WHAT TO DO: The response should contain every record, reproduced exactly.

Dataset entries:
/-- **Evaluation at `n₀` is injective on `KS(E[3^k·3], 𝓕_can, D k)` for every `k ≥ 1`** (subgroup
form of `apply_eq_zero_of_apply_eq_zero_allDepths`). [cite: Sakamoto2024, Thm. 4.4 (1) (p. 926)]
[cite: Rubin2011, Cor. 2.8.9 (p. 25)] -/
theorem injective_eval_kolyvaginSystems_allDepths [Finite (geomTorsion W ((3 : ℕ) : ℤ))]
    (h0 : ∀ (j : ℕ) (P : geomTorsion W (((3 : ℕ) : ℤ) ^ j * ((3 : ℕ) : ℤ))),
      (∀ σ : absoluteGaloisGroup ℚ,
        W.torsionGaloisModule (((3 : ℕ) : ℤ) ^ j * ((3 : ℕ) : ℤ)) σ P = P) → P = 0)
    (h0₁ : ∀ P : geomTorsion W ((3 : ℕ) : ℤ),
      (∀ σ : absoluteGaloisGroup ℚ, W.torsionGaloisModule ((3 : ℕ) : ℤ) σ P = P) → P = 0)
    {S : Finset (Place ℚ)}
    (h𝓕 : ∀ j : ℕ, (propagatedSelmerStructure W 3 j).IsUnramifiedOutside S)
    (h𝓕₁ : (propagatedSelmerStructureOne W 3).IsUnramifiedOutside S)
    {Sset : Set (HeightOneSpectrum (𝓞 ℚ))} {τ : absoluteGaloisGroup ℚ}
    (hτ : ∀ j : ℕ, Nonempty (cokerSubOne (W.torsionGaloisModule (((3 : ℕ) : ℤ) ^ j * ((3 : ℕ) : ℤ))) τ ≃+
      ZMod (3 ^ (j + 1))))
    (hτ₁ : Nonempty (cokerSubOne (W.torsionGaloisModule ((3 : ℕ) : ℤ)) τ ≃+ ZMod 3))
    (D : (j : ℕ) → KolyvaginDatum (W.torsionGaloisModule (((3 : ℕ) : ℤ) ^ j * ((3 : ℕ) : ℤ))))
    (D₁ : KolyvaginDatum (W.torsionGaloisModule ((3 : ℕ) : ℤ)))
    {P : Set (HeightOneSpectrum (𝓞 ℚ))} (hP : ∀ j, (D j).primes = P) (hP₁ : D₁.primes = P)
    (hPS : ∀ q ∈ P, (Sum.inr q : Place ℚ) ∉ S)
    (hT : ∀ j, (D j).transverse = cyclotomicTransverse _) (hT₁ : D₁.transverse = cyclotomicTransverse _)
    {η : (q : HeightOneSpectrum (𝓞 ℚ)) → (ZMod (Ideal.absNorm q.asIdeal))ˣ}
    (hD : ∀ j, (D j).HasCanonicalComparison (3 ^ (j + 1)) η) (hD₁ : D₁.HasCanonicalComparison 3 η)
    (hadm : ∀ j, (D j).IsAdmissible)
    {n₀ : Finset (HeightOneSpectrum (𝓞 ℚ))}
    (hinj₁ : ∀ lam : Finset (HeightOneSpectrum (𝓞 ℚ)) →
        galoisCohomology (W.torsionGaloisModule ((3 : ℕ) : ℤ)) 1,
      D₁.IsKolyvaginSystem (propagatedSelmerStructureOne W 3) lam → lam n₀ = 0 → ∀ n, lam n = 0)
    (k : ℕ) (hk : 1 ≤ k) (hτμ : τ ∈ rootsOfUnityFixer ℚ (3 ^ (k + 1)))
    (hPc : P ⊆ frobeniusClassPrimes
      (W.torsionGaloisModule (((3 : ℕ) : ℤ) ^ k * ((3 : ℕ) : ℤ))) Sset τ (3 ^ (k + 1))) :
    Function.Injective fun κ : (D k).kolyvaginSystems (propagatedSelmerStructure W 3 k) => κ.1 n₀ := by
  intro κ κ' hκκ'
  have hmem : κ.1 - κ'.1 ∈ (D k).kolyvaginSystems (propagatedSelmerStructure W 3 k) := sub_mem κ.2 κ'.2
  have hd0 : (κ.1 - κ'.1) n₀ = 0 := by
    change κ.1 n₀ - κ'.1 n₀ = 0
    exact sub_eq_zero.mpr hκκ'
  have hall := apply_eq_zero_of_apply_eq_zero_allDepths W h0 h0₁ h𝓕 h𝓕₁ hτ hτ₁ D D₁ hP hP₁ hPS hT hT₁
    hD hD₁ hadm hinj₁ k hk hτμ hPc ((KolyvaginDatum.mem_kolyvaginSystems_iff _ _ _).mp hmem) hd0
  apply Subtype.ext
  funext m
  exact sub_eq_zero.mp (hall m)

SOLUTION TO THIS TASK:
/-- **Evaluation at `n₀` is injective on `KS(E[3^k·3], 𝓕_can, D k)` for every `k ≥ 1`** (subgroup
form of `apply_eq_zero_of_apply_eq_zero_allDepths`). [cite: Sakamoto2024, Thm. 4.4 (1) (p. 926)]
[cite: Rubin2011, Cor. 2.8.9 (p. 25)] -/
theorem injective_eval_kolyvaginSystems_allDepths [Finite (geomTorsion W ((3 : ℕ) : ℤ))]
    (h0 : ∀ (j : ℕ) (P : geomTorsion W (((3 : ℕ) : ℤ) ^ j * ((3 : ℕ) : ℤ))),
      (∀ σ : absoluteGaloisGroup ℚ,
        W.torsionGaloisModule (((3 : ℕ) : ℤ) ^ j * ((3 : ℕ) : ℤ)) σ P = P) → P = 0)
    (h0₁ : ∀ P : geomTorsion W ((3 : ℕ) : ℤ),
      (∀ σ : absoluteGaloisGroup ℚ, W.torsionGaloisModule ((3 : ℕ) : ℤ) σ P = P) → P = 0)
    {S : Finset (Place ℚ)}
    (h𝓕 : ∀ j : ℕ, (propagatedSelmerStructure W 3 j).IsUnramifiedOutside S)
    (h𝓕₁ : (propagatedSelmerStructureOne W 3).IsUnramifiedOutside S)
    {Sset : Set (HeightOneSpectrum (𝓞 ℚ))} {τ : absoluteGaloisGroup ℚ}
    (hτ : ∀ j : ℕ, Nonempty (cokerSubOne (W.torsionGaloisModule (((3 : ℕ) : ℤ) ^ j * ((3 : ℕ) : ℤ))) τ ≃+
      ZMod (3 ^ (j + 1))))
    (hτ₁ : Nonempty (cokerSubOne (W.torsionGaloisModule ((3 : ℕ) : ℤ)) τ ≃+ ZMod 3))
    (D : (j : ℕ) → KolyvaginDatum (W.torsionGaloisModule (((3 : ℕ) : ℤ) ^ j * ((3 : ℕ) : ℤ))))
    (D₁ : KolyvaginDatum (W.torsionGaloisModule ((3 : ℕ) : ℤ)))
    {P : Set (HeightOneSpectrum (𝓞 ℚ))} (hP : ∀ j, (D j).primes = P) (hP₁ : D₁.primes = P)
    (hPS : ∀ q ∈ P, (Sum.inr q : Place ℚ) ∉ S)
    (hT : ∀ j, (D j).transverse = cyclotomicTransverse _) (hT₁ : D₁.transverse = cyclotomicTransverse _)
    {η : (q : HeightOneSpectrum (𝓞 ℚ)) → (ZMod (Ideal.absNorm q.asIdeal))ˣ}
    (hD : ∀ j, (D j).HasCanonicalComparison (3 ^ (j + 1)) η) (hD₁ : D₁.HasCanonicalComparison 3 η)
    (hadm : ∀ j, (D j).IsAdmissible)
    {n₀ : Finset (HeightOneSpectrum (𝓞 ℚ))}
    (hinj₁ : ∀ lam : Finset (HeightOneSpectrum (𝓞 ℚ)) →
        galoisCohomology (W.torsionGaloisModule ((3 : ℕ) : ℤ)) 1,
      D₁.IsKolyvaginSystem (propagatedSelmerStructureOne W 3) lam → lam n₀ = 0 → ∀ n, lam n = 0)
    (k : ℕ) (hk : 1 ≤ k) (hτμ : τ ∈ rootsOfUnityFixer ℚ (3 ^ (k + 1)))
    (hPc : P ⊆ frobeniusClassPrimes
      (W.torsionGaloisModule (((3 : ℕ) : ℤ) ^ k * ((3 : ℕ) : ℤ))) Sset τ (3 ^ (k + 1))) :
    Function.Injective fun κ : (D k).kolyvaginSystems (propagatedSelmerStructure W 3 k) => κ.1 n₀ := by
  intro κ κ' hκκ'
  have hmem : κ.1 - κ'.1 ∈ (D k).kolyvaginSystems (propagatedSelmerStructure W 3 k) := sub_mem κ.2 κ'.2
  have hd0 : (κ.1 - κ'.1) n₀ = 0 := by
    change κ.1 n₀ - κ'.1 n₀ = 0
    exact sub_eq_zero.mpr hκκ'
  have hall := apply_eq_zero_of_apply_eq_zero_allDepths W h0 h0₁ h𝓕 h𝓕₁ hτ hτ₁ D D₁ hP hP₁ hPS hT hT₁
    hD hD₁ hadm hinj₁ k hk hτμ hPc ((KolyvaginDatum.mem_kolyvaginSystems_iff _ _ _).mp hmem) hd0
  apply Subtype.ext
  funext m
  exact sub_eq_zero.mp (hall m)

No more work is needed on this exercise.